Irreverent and visually hypnotic are the designs of Constança Entrudo, a Lisbon designer with a degree from the prestigious Central Saint Martins in London. Despite her youth, the designer has plenty of experience under her belt after working with the likes of Peter Pilotto, Marques'Almeida or Olivier Rousteing’s Balmain.
Constança Entrudo launched her brand two years ago as part of the Spring Summer 2018 edition of ModaLisboa. She wanted to explore fashion beyond the notions of age and gender. So her clothes are streamlined and futuristic, as reflected in her latest collection titled ‘All that is solid melts into air’. Neon yellow and green hues were combined with soft lavender and off-white across ethereal dresses, asymmetrical hemlines and unusual shapes. Sheer fabrics and ‘wet’ makeup looks completed the showcase, which was supported by a performance from Californian rapper and LGBTI activist Mykki Blanco. Entrudo’s was probably the most visually sumptuous runway show of the Portuguese season.
At the age of 26, Carolina Machado has achieved more than most: she has already designed seven collections for her own label. Irreverent, but with a softness that makes her stand out from the crowd, the womenswear designer presents sophisticated and minimalist silhouettes in silver shades and pastel tones. Her use of lycra and cotton ensure there’s a commercial side to her, uncovering her national and international aspirations. Her collection is currently available on her site as well as via online platforms like Minty Square and Ivalo. The brand can also be found in the Patriksson Communication showroom in Sweden.
Another standout collection is that of Joao Magalhaes, who launched his namesake brand in March last year after exploring the world of fashion accessories through his Morecco brand since 2014. With an androgynous aesthetic and an ingenious philosophy, the emerging label explores new concepts through innovative materials and artisanal techniques, like hand embroidery. The latest runway show, featuring swimwear pieces from Studio Arena, was inspired by Donna Haraways’ Cyborg Manifesto, bridging the gap between man, nature and machine through sheer fabrics, ruffles and satin.

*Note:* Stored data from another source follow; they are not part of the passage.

/-- **(∀ first blow-ups, S2) ⟹ `QuarterLawTypeI`** (crux stmt-NavierStokesRegularity-23726 of route
TypeIQuarterGate) — WITHOUT the sibling stub `TypeIliouvilleNoTypeII` (0056): the registered signature of
`stub_uniformSparseness` alone implies the quarter law on the Type-I stratum, per solution
(`sliceQuarterLaw_of_isTypeIBlowup_of_uniformSparseness`). Implication between OPEN statements. [folklore] -/
theorem quarterLawTypeI_of_stub_uniformSparseness
    (hS2 : ∀ (ν T : ℝ), 0 < ν → 0 < T →
      ∀ (u : ℝ → EuclideanSpace ℝ (Fin 3) → EuclideanSpace ℝ (Fin 3))
        (p : ℝ → EuclideanSpace ℝ (Fin 3) → ℝ),
      IsMaximalSmoothSolution ν 0 u p T → IsLerayHopfOn T ν 0 (u 0) u →
      HasRapidSpatialDecay (u 0) → UniformSparseness T u) :
    Summit.NavierStokesRegularity.NavierStokesRegularity.Theses.TypeIQuarterGate.QuarterLawTypeI := by
  unfold Summit.NavierStokesRegularity.NavierStokesRegularity.Theses.TypeIQuarterGate.QuarterLawTypeI
  intro ν T hν hT u p hmax hLH hdec hI
  exact sliceQuarterLaw_of_isTypeIBlowup_of_uniformSparseness hν hT hmax hLH hdec hI
    (hS2 ν T hν hT u p hmax hLH hdec)

/-- **(∀ first blow-ups, S2) ⟹ `FiniteScarsTypeI`** (crux stmt-NavierStokesRegularity-23842 of route
TypeIQuarterGate): through `quarterLawTypeI_of_stub_uniformSparseness` and the landed count
`finiteScarsTypeI_of_quarterLawTypeI` (item `QuarterLawCountsScars`, 23912). Implication between OPEN statements.
[folklore] -/
theorem finiteScarsTypeI_of_stub_uniformSparseness
    (hS2 : ∀ (ν T : ℝ), 0 < ν → 0 < T →
      ∀ (u : ℝ → EuclideanSpace ℝ (Fin 3) → EuclideanSpace ℝ (Fin 3))
        (p : ℝ → EuclideanSpace ℝ (Fin 3) → ℝ),
      IsMaximalSmoothSolution ν 0 u p T → IsLerayHopfOn T ν 0 (u 0) u →
      HasRapidSpatialDecay (u 0) → UniformSparseness T u) :
    Summit.NavierStokesRegularity.NavierStokesRegularity.Theses.TypeIQuarterGate.FiniteScarsTypeI :=
  finiteScarsTypeI_of_quarterLawTypeI (quarterLawTypeI_of_stub_uniformSparseness hS2)

/-- **(∀ first blow-ups, S2) ⟹ `LorentzUpgradeTypeI`** (stmt-NavierStokesRegularity-24108, the only active stub
`stub_lorentzUpgrade` of the registered skeleton of crux 23726) **and ⟹ `UniformConcentrationCountTypeI`**
(stmt-23970): through `quarterLawTypeI_of_stub_uniformSparseness` and the tree's unconditional equivalences
`LorentzOfEnvelope.lorentzUpgradeTypeI_iff_quarterLawTypeI`, `…_iff_uniformConcentrationCountTypeI`. So the 1574
line's sparseness stub dominates the whole Type-I crux family of route TypeIQuarterGate. Implications between OPEN
statements. [folklore] -/
theorem lorentzUpgradeTypeI_of_stub_uniformSparseness
    (hS2 : ∀ (ν T : ℝ), 0 < ν → 0 < T →
      ∀ (u : ℝ → EuclideanSpace ℝ (Fin 3) → EuclideanSpace ℝ (Fin 3))
        (p : ℝ → EuclideanSpace ℝ (Fin 3) → ℝ),
      IsMaximalSmoothSolution ν 0 u p T → IsLerayHopfOn T ν 0 (u 0) u →
      HasRapidSpatialDecay (u 0) → UniformSparseness T u) :
    Summit.NavierStokesRegularity.NavierStokesRegularity.Theses.TypeIQuarterGate.LorentzUpgradeTypeI ∧
      Summit.NavierStokesRegularity.NavierStokesRegularity.Theses.TypeIQuarterGate.UniformConcentrationCountTypeI :=
  have hL := LorentzOfEnvelope.lorentzUpgradeTypeI_of_quarterLawTypeI
    (quarterLawTypeI_of_stub_uniformSparseness hS2)
  ⟨hL, LorentzOfEnvelope.lorentzUpgradeTypeI_iff_uniformConcentrationCountTypeI.1 hL⟩

/-- **S2 pinned between the scar cruxes of route TypeIQuarterGate.** Given `TypeIliouvilleNoTypeII` (0056) and
`ScarEnvelopeTypeI` (23843), the registered sparseness stub of the 1574 line holds at every first blow-up **iff**
`FiniteScarsTypeI` (23842): `⇒` is `finiteScarsTypeI_of_stub_uniformSparseness` (which needs neither hypothesis),
`⇐` is the tree's `EnvelopeSparseness.stub_uniformSparseness_of_scarSplit`. Equivalence of OPEN statements under
OPEN hypotheses; nothing is asserted. [folklore] -/
theorem uniformSparseness_forall_iff_finiteScarsTypeI_of_noTypeII_of_scarEnvelope
    (hS6 : Summit.NavierStokesRegularity.NavierStokesRegularity.Theses.TypeILiouville.TypeIliouvilleNoTypeII)
    (henv : Summit.NavierStokesRegularity.NavierStokesRegularity.Theses.TypeIQuarterGate.ScarEnvelopeTypeI) :
    (∀ (ν T : ℝ), 0 < ν → 0 < T →
      ∀ (u : ℝ → EuclideanSpace ℝ (Fin 3) → EuclideanSpace ℝ (Fin 3))
        (p : ℝ → EuclideanSpace ℝ (Fin 3) → ℝ),
      IsMaximalSmoothSolution ν 0 u p T → IsLerayHopfOn T ν 0 (u 0) u →
      HasRapidSpatialDecay (u 0) → UniformSparseness T u) ↔
    Summit.NavierStokesRegularity.NavierStokesRegularity.Theses.TypeIQuarterGate.FiniteScarsTypeI :=
  ⟨finiteScarsTypeI_of_stub_uniformSparseness,
    fun hscars => EnvelopeSparseness.stub_uniformSparseness_of_scarSplit hS6 hscars henv⟩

“We believe that gender is irrelevant when it comes to designing clothes,” says streetwear brand Hibu. Created in 2013, the Portuguese brand’s CRU-L show hosted a cast of male and female models who, after walking down the runway, exchanged their clothes to demonstrate the unisex appeal of the utilitarian collection. Oversized silhouettes, boiler suits and tie-dye t-shirts and sweatshirts dominated in a highly wereable range. The garments are 100% made in Portugal, and retail for 100 euros for a pair of jeans to 170 for a jacket.